Learning Quadrupedal Locomotion over Challenging Terrain

Joonho Lee^1,*, Jemin Hwangbo^1,2,†, Lorenz Wellhausen¹, Vladlen Koltun³, and Marco Hutter¹

¹ Robotic Systems Lab, ETH Zurich
² Robotics and Artificial Intelligence Lab, KAIST
³ Intelligent Systems Lab, Intel

^† Substantial part of the work was carried out during his stay at 1
^* Corresponding author: jolee@ethz.ch

Paper links

Science Robotics Vol.5 eabc5986 (2020)
Author's version PDF

ABSTRACT

Legged locomotion can extend the operational domain of robots to some of the most challenging environments on Earth. However, conventional controllers for legged locomotion are based on elaborate state machines that explicitly trigger the execution of motion primitives and reflexes. These designs have increased in complexity but fallen short of the generality and robustness of animal locomotion. Here, we present a robust controller for blind quadrupedal locomotion in challenging natural environments. Our approach incorporates proprioceptive feedback in locomotion control and demonstrates zero-shot generalization from simulation to natural environments. The controller is trained by reinforcement learning in simulation. The controller is driven by a neural network policy that acts on a stream of proprioceptive signals. The controller retains its robustness under conditions that were never encountered during training: deformable terrains such as mud and snow, dynamic footholds such as rubble, and overground impediments such as thick vegetation and gushing water. The presented work indicates that robust locomotion in natural environments can be achieved by training in simple domains.

Summary video

Highlights

Zero-shot generalization to unknown environments

Figure 1. A number of specific deployments (paper Figure 2)
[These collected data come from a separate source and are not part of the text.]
import Summits.QuantumFields.YangMills.Theorems.UnitScaleTiltProp7H128OfCrit127Family
import Summits.QuantumFields.YangMills.Theorems.UnitScaleTiltProp7ChartConjPInvT3
import Summits.QuantumFields.YangMills.Theorems.UnitScaleTiltProp7CmapTwSymInputs
import Summits.QuantumFields.YangMills.Theorems.UnitScaleTiltProp7SectET3WCurrentProp4RowsT3
import Summits.QuantumFields.YangMills.Theorems.UnitScaleTiltProp7RCOfRowsFamily
import HarnessLib

/-!
# Route `UnitScaleTilt`, crux «MinimiserStabilityRegPr» (stmt-QuantumFields-19200, stub EX), route (α) — **«HCHART-FAMILY-AT-RECORD»: THE CHART-CONJUGACY ROW `hchart` OF ★px16's H128 DOORS
# (✓p681225 :225 ∕ ✓p686481) AND OF ★px21's HCRIT93 DOOR (✓p687039), AT THE LETTERS OF RECORD `Wf :=` the (W-X′) letter, `Tcf := T47 H̃ᴾ C̃ (εC L)`, AS A FAMILY THEOREM**
# (EX namer ★w2-19200 g7 WORD (22) 2026-08-29T01:39Z «HZ84-FAMILY + HCHART-FAMILY GO … ⟸ ✓p679214 under the (G22) rows (display whatever regime∕B13 row is not yet a theorem, in its own currency)»).

Cell `ym3-torus` (HUMAN RULING D-0037, YM ladder rung R3 — YM₃ on T³, NOT d = 4, NOT Clay; YM gap NOT proved), width seat `ym3-torus-px21` (gen 4).  THEOREMS ONLY (0 `def`, 0 `sorry`);
`--supports stmt-QuantumFields-19200 --as helper`, count-neutral; NOT a display change by itself; nothing of the stub ∕ crux ∕ gap claimed.

THE PRINT.  [Balaban1985Variational] (47)–(49) p.285 (the chart `A′ ↦ A′ − HD(A′)`, `D` the fixed point of (48)), (55) p.286, (112) p.294: near `t = 0` the (115)-level chart `T47 H̃ᴾ C̃ εC` of lit's
(84)-expansion, read back on the bonds at the exponent scale `κ_f = η·i`, IS the EX display's pinv chart `χᴾ X = X − H46ᴾ(D^fix X)` — ★px21 ✓`Prop7ChartConjPInv.eventually_smul_iota_T47_eq_chart_pinv`
((G22)ᴾ).  Its (G22) rows are THEOREMS at the letters of record: the two B13 contraction regimes `hC` (★w5∕px3 ✓`Prop7CmapTwSymInputs.inputs_CmapTwS` — Prop. 3-tw at a printed-regular background —
`.quadAnalytic`, radius `e·η∕2`) and `hC′` (★px3 ✓`prop4Hyp_CmapTwS_conj_zeroJet` `.quadAnalytic`, radius `e∕2`), the Sect. C regime `RC` (★px14 ✓p682625, binder `hRC`), the (46)₀ bound of
`H46ᴾ` (`h46₀`, generic `BH`, fed by ✓`h46_rows_of_norm115`); the η-bookkeeping `9·(40M₀∕(eη)²)·(B_Hη)·(ηε′) = 9·(40M₀∕e²)·B_H·ε′` (`hq47`), `3ηε′ ≤ eη∕2` (`hR6`), `4C₂′ε′² = 4C₂ˢ(ηε′)²`
(`hnest` with EQUALITY), and the sizes of `A′ = A₁ + H₁B̃` (`norm_H₁` ∘ ✓`bound20_symLog_of_closeAvg`, `hrα hr4 hrε2`).  ONE NEW L-only window is displayed: `hwinC : 4·C₂ᵣ·B₀·ε′² ≤ εC`
((G22)ᴾ's `hwin` — the pinv chart's correction on the `ε′`-ball stays inside the `εC`-ball of lit's `Emap`; jointly satisfiable with `hq47 hR6 hrε2 hselfC hcontrC hdomC`: `4C₂ᵣB₀ε′² < (4∕9)ε′`).

WHAT IS PROVED (ns `…Theorems.Prop7HChartFamilyAtRecord`): ★★★`hchart_family_at_record` — CONCLUSION = ✓p681225's `hchart` binder (:225–253) with `Wf L i U₀ ↦` the W80 letter of record,
`Tcf L i U₀ ↦ T47 H̃ᴾ C̃ (εC L)`; HYPOTHESES = `norm_H₁ hrα hr4` (S16ᴰ), `BH hBH0 h46₀ ef hef hWe hWε ε′ hq47 hR6 hrε2` (✓p681225 VERBATIM), `hq47₀` (S16ᴰ's `hq47` VERBATIM), `hwinC` (NEW), `hRC`
(✓p682625's conclusion VERBATIM).
HONEST SCOPE.  Composition by name; no estimate of [B11] Sect. C is proved here; not a proof of the stub.

References: T. Bałaban, CMP **102** (1985) 277–309 [Balaban1985Variational] ((44)–(49) p.285, (55) p.286, Prop. 3 p.289, (80) p.290, (112) p.294, Prop. 6 p.295, (117)–(121) p.295, (5) p.278);
CMP **99** (1985) 389–434 [Balaban1985BackgroundPropagators] ((3.126) p.420, Thm 3.12 (3.133) p.422); CMP **116** (1988) 1–22 [Balaban1988RG2Cluster] (p.5 after (1.13)).
-/

set_option autoImplicit false
noncomputable section
open scoped InnerProductSpace BigOperators Matrix.Norms.L2Operator Matrix Topology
The presented controller has been deployed in diverse natural environments. These include steep mountain trails, creeks with running water, mud, thick vegetation, loose rubble, snow-covered hills, and a damp forest. A number of specific scenarios are further highlighted in Fig. 1A-F. These environments have characteristics that the policy does not experience during training. The terrains can deform and crumble, with significant variation of material properties over the surface. The robot's legs are subjected to frequent disturbances due to vegetation, rubble, and sticky mud. Existing terrain estimation pipelines that use cameras or LiDAR fail in environments with snow (Fig. 1A), water (Fig. 1C), or dense vegetation (Fig. 1F). Our controller does not rely on exteroception and is immune to such failure. The controller learns omnidirectional locomotion based on a history of proprioceptive observations and is robust in zero-shot deployment on terrains with characteristics that were never experienced during training.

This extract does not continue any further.